In [None]:
%matplotlib inline
import re
import os
import numpy as np
import tensorflow as tf
import matplotlib.pyplot as plt

from tqdm import tqdm
from tensorflow.keras.preprocessing.text import Tokenizer
from tensorflow.keras.preprocessing.sequence import pad_sequences
from tensorflow.keras.utils import to_categorical

data_dir = os.path.join(os.getcwd(), 'data')

print (tf.__version__)
print (data_dir)

In [None]:
def read_ner_data(data_dir:str, file_name:str):
    with open(os.path.join(data_dir, file_name), mode = 'r', encoding= 'utf-8') as f:
        data = [line.strip().splitlines() for line in f.read().split('\n=====\n') if line.strip()]
        data = [[tuple(tk.split('\t')) for tk in line] for line in data]
    return data

%time train_sents = list(read_ner_data(data_dir, 'train.txt'))
print ('n_Train Data set: %d\n'%len(train_sents))

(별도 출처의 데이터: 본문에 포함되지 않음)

import Summits.MatrixMultiplication.OmegaCensus.STPPSmallPatternKernelSearchX2

/-!
# ω-census, `(2,1,1)^6` is infeasible in `ℤ/26` — kernel search, part 15 of 18

HONEST FRAMING (pub-omega census; verbatim): lottery ticket; floor = certified bounds/negative ranges.
Census STRUCTURE bookkeeping of the STPP track (seat pub-omega-eng2 = ENG2, gen 33, on the kernel engine + reflection of seat
pub-omega-stpp-3 gen 23; STRUCTURE row B5, the threshold column `T1(H) = max {k : (2,1,1)^k ⊆ H}`, lower side of the
`k = 6` ORDER LAW `(2,1,1)⁶ ⊆ G ↔ 30 ≤ |G|`), not progress on `ω`: small patterns in small groups bound no exponent.

Chunks of the kernel mask search `STPP211Neg.search2 (zcode 26) 6` (`decide +kernel`; ≈ 133 s of kernel time predicted);
assembled in `STPPSmallPatternNone211K6Z26.lean`.  Chunk entries `(d, x1, x2)`: representative `d` of `A₀ = {0, d}`, FIRST-level exclusion mask `x1`, SECOND-level exclusion mask `x2` (`STPPSmallPatternKernelSearchX2.lean`).

References: H. Cohn, R. Kleinberg, B. Szegedy, C. Umans, FOCS 2005 (arXiv:math/0511460), Def. 5.1.  Record: pub-omega HOME
`pub-omega-eng2-g33/results/none6/` (ENG2's C mirror `k211c.c` of the kernel tree — validated against stpp-3's Python mirror
`k211v3.py` on the landed `k = 5` cells to the translation count — gives COMPLETE NONE on this cell with 70061185 mask
translations; per-`(d,c₁,c₂)` cost tables, planner `plan6.py`; farm calibration 46 µs per translation; not used by the proofs).
-/

set_option Elab.async false  -- several kernel pieces: elaborate sequentially (memory)

namespace Summit.MatrixMultiplication.OmegaCensus

namespace STPP211Neg

/-- Chunk list 34 of `ℤ/26`, `k = 6` (2196182 mask translations in the mirror ≈ 101 s predicted). -/
def Z26k6.ch34 : List (ℕ × ℕ × ℕ) :=
  [(13, 67108847, 67092480)]

/-- Kernel search over chunk list 34 of `ℤ/26`, `k = 6`. -/
theorem Z26k6.s34 : search2 (zcode 26) 6 Z26k6.ch34 = true := by
  decide +kernel

/-- Chunk list 35 of `ℤ/26`, `k = 6` (690881 mask translations in the mirror ≈ 32 s predicted). -/
def Z26k6.ch35 : List (ℕ × ℕ × ℕ) :=
  [(13, 67108847, 16383)]

/-- Kernel search over chunk list 35 of `ℤ/26`, `k = 6`. -/
theorem Z26k6.s35 : search2 (zcode 26) 6 Z26k6.ch35 = true := by
  decide +kernel

/-- The chunk lists of this part, concatenated. -/
def Z26k6.part15 : List (ℕ × ℕ × ℕ) :=
  Z26k6.ch34 ++ Z26k6.ch35

/-- The kernel search over this part's chunks (assembled). -/
theorem Z26k6.ps15 : search2 (zcode 26) 6 Z26k6.part15 = true := by
  simp only [Z26k6.part15, search2_append, Z26k6.s34, Z26k6.s35, Bool.and_self]

end STPP211Neg

end Summit.MatrixMultiplication.OmegaCensus
import Summits.BirchSwinnertonDyer.BirchSwinnertonDyer.Theorems.GoldfeldGoodTwistsX049
import Literature.NumberTheory.EllipticCurves.Kriz2020.CongruentNumberDensityOneProofs
import HarnessLib

/-!
# REVIEW-RUNBOOK sanity lemmas — the twist-counting sets WRITTEN in the density statements are FINITE
# (clients `bsd-goldfeld`, `bsd-cn100` of the ops review-runbook generator; §1 cards, «Conventional values in reach»)

The Goldfeld-type statements of `GoldfeldGoodTwistsX049.lean` and `Kriz2020/CongruentNumberDensityOneProofs.lean`
write densities as `Nat.card {d : ℤ | Squarefree d ∧ |d| ≤ X ∧ …} / Nat.card {d : ℤ | Squarefree d ∧ |d| ≤ X ∧ …}`.
`Nat.card` of an INFINITE type is the default `0`; the quotient is the intended proportion only because every set
counted is finite — each is cut out of the integer interval `[-X, X]` by further conditions.  This file states that
finiteness for every counted set EXACTLY as the statements print it (same bound names `X`, `d`, `W`), so the runbooks'
S-cards can point at a kernel theorem instead of asking the reader (review-runbook 9.88 «written count» rows).

Review evidence only (topic module, closes no item); no definitions, no `sorry`, standard axioms.
-/

namespace Summit.BirchSwinnertonDyer.Rank1Residual.Runbook

open Literature.NumberTheory.EllipticCurves WeierstrassCurve

/-- Every set `{d : ℤ | Squarefree d ∧ |d| ≤ X ∧ P d}` is finite: it lies in the integer interval `[-X, X]`. [folklore] -/
theorem setOf_squarefree_abs_le_finite (X : ℕ) (P : ℤ → Prop) :
    {d : ℤ | Squarefree d ∧ |d| ≤ (X : ℤ) ∧ P d}.Finite :=
  (Set.finite_Icc (-(X : ℤ)) (X : ℤ)).subset fun _ hd => Set.mem_Icc.2 (abs_le.1 hd.2.1)

/-- The denominator of the `X₀(49)` twist densities: square-free `d ≡ 1 (mod 4)` with `|d| ≤ X` — finite. [folklore] -/
theorem twistsMod4_finite (X : ℕ) : {d : ℤ | Squarefree d ∧ |d| ≤ (X : ℤ) ∧ d % 4 = 1}.Finite :=
  setOf_squarefree_abs_le_finite X _

/-- The numerator of `bsdRank_densityOne_twists_of_X049` / `bsdRank_and_goldfeld_twists_of_X049` (rank part of BSD +
finite Sha for the twist `cm7^{(d)}`) — finite. [folklore] -/
theorem twistsMod4_bsdRank_cm7_finite (X : ℕ) :
    {d : ℤ | Squarefree d ∧ |d| ≤ (X : ℤ) ∧ (d % 4 = 1 ∧
      ((cm7.quadraticTwist d).analyticRank = (cm7.quadraticTwist d).mordellWeilRank ∧
        Finite (cm7.quadraticTwist d).sha))}.Finite :=
  setOf_squarefree_abs_le_finite X _

/-- The numerator of `bsdRank_eq_selmerCorank_densityOne_twists_of_X049` (Selmer corank ≤ 1 and both ranks equal to it,
finite Sha) — finite. [folklore] -/
theorem twistsMod4_bsdRank_eq_selmerCorank_cm7_finite (X : ℕ) :
    {d : ℤ | Squarefree d ∧ |d| ≤ (X : ℤ) ∧ (d % 4 = 1 ∧
      (selmerCorankTwoInfty (cm7.quadraticTwist d) ≤ 1 ∧
        (cm7.quadraticTwist d).analyticRank = selmerCorankTwoInfty (cm7.quadraticTwist d) ∧
        (cm7.quadraticTwist d).mordellWeilRank = selmerCorankTwoInfty (cm7.quadraticTwist d) ∧
        Finite (cm7.quadraticTwist d).sha))}.Finite :=
  setOf_squarefree_abs_le_finite X _

/-- The rank-`0` half of `bsdRank_and_goldfeld_twists_of_X049` — finite. [folklore] -/
theorem twistsMod4_rankZero_cm7_finite (X : ℕ) :
    {d : ℤ | Squarefree d ∧ |d| ≤ (X : ℤ) ∧ (d % 4 = 1 ∧
      ((cm7.quadraticTwist d).analyticRank = 0 ∧ (cm7.quadraticTwist d).mordellWeilRank = 0 ∧
        Finite (cm7.quadraticTwist d).sha))}.Finite :=
  setOf_squarefree_abs_le_finite X _

/-- The rank-`1` half of `bsdRank_and_goldfeld_twists_of_X049` — finite. [folklore] -/
theorem twistsMod4_rankOne_cm7_finite (X : ℕ) :
    {d : ℤ | Squarefree d ∧ |d| ≤ (X : ℤ) ∧ (d % 4 = 1 ∧
      ((cm7.quadraticTwist d).analyticRank = 1 ∧ (cm7.quadraticTwist d).mordellWeilRank = 1 ∧
        Finite (cm7.quadraticTwist d).sha))}.Finite :=
  setOf_squarefree_abs_le_finite X _

/-- The numerator of `tendsto_bsdRank` for an ARBITRARY curve `W` (the statement's own binder) — finite. [folklore] -/
theorem twistsMod4_bsdRank_finite (W : WeierstrassCurve ℚ) [W.IsElliptic] (X : ℕ) :
    {d : ℤ | Squarefree d ∧ |d| ≤ (X : ℤ) ∧ (d % 4 = 1 ∧
      ((W.quadraticTwist d).analyticRank = (W.quadraticTwist d).mordellWeilRank ∧
        Finite (W.quadraticTwist d).sha))}.Finite :=
  setOf_squarefree_abs_le_finite X _

/-- The denominator of `tendsto_card_isCongruentNumber_div_card_mod_eight_of_converse`: square-free `d` with
`|d| ≤ X` in the classes `5, 6, 7 (mod 8)` — finite. [folklore] -/
theorem sqfreeMod8_finite (X : ℕ) :
    {d : ℤ | Squarefree d ∧ |d| ≤ (X : ℤ) ∧
      (d.natAbs % 8 = 5 ∨ d.natAbs % 8 = 6 ∨ d.natAbs % 8 = 7)}.Finite :=
  setOf_squarefree_abs_le_finite X _

/-- Its numerator (those `d` that are moreover congruent numbers) — finite. [folklore] -/
theorem sqfreeMod8_isCongruentNumber_finite (X : ℕ) :
    {d : ℤ | Squarefree d ∧ |d| ≤ (X : ℤ) ∧
      ((d.natAbs % 8 = 5 ∨ d.natAbs % 8 = 6 ∨ d.natAbs % 8 = 7) ∧ IsCongruentNumber d.natAbs)}.Finite :=
  setOf_squarefree_abs_le_finite X _

end Summit.BirchSwinnertonDyer.Rank1Residual.Runbook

%time test_sents = list(read_ner_data(data_dir, 'test.txt'))
print ('n_Test Data set: %d\n'%len(test_sents))

In [None]:
from pprint import pprint 

line = train_sents[0]
pprint (line)
print ('\n==================\n')

sentence = np.array(line)[:,0].tolist()
bio_tags = np.array(line)[:,2].tolist()
print (sentence, '\n', bio_tags)

In [None]:
sentences = [np.array(line)[:,0].tolist() for line in tqdm(train_sents)]
bio_tags = [np.array(line)[:,2].tolist() for line in tqdm(train_sents)]

print ('\n')
print (sentences[0])
print (bio_tags[0])

In [None]:
print('샘플의 최대 길이 : %d' % max(len(l) for l in sentences))
print('샘플의 평균 길이 : %f' % (sum(map(len, sentences))/len(sentences)))
plt.hist([len(s) for s in sentences], bins=50)
plt.xlabel('length of samples')
plt.ylabel('number of samples')
plt.show()

In [None]:
input_tokenizer = Tokenizer(oov_token='OOV') # 모든 단어를 사용하지만 인덱스 1에는 단어 'OOV'를 할당한다.
input_tokenizer.fit_on_texts(sentences)
output_tokenizer = Tokenizer(lower=False) # 태깅 정보들은 내부적으로 대문자를 유지한채로 저장
output_tokenizer.fit_on_texts(bio_tags)

In [None]:
# Tokenizer를 통해, 데이터 인코딩
X_train = input_tokenizer.texts_to_sequences(sentences)
y_train = output_tokenizer.texts_to_sequences(bio_tags)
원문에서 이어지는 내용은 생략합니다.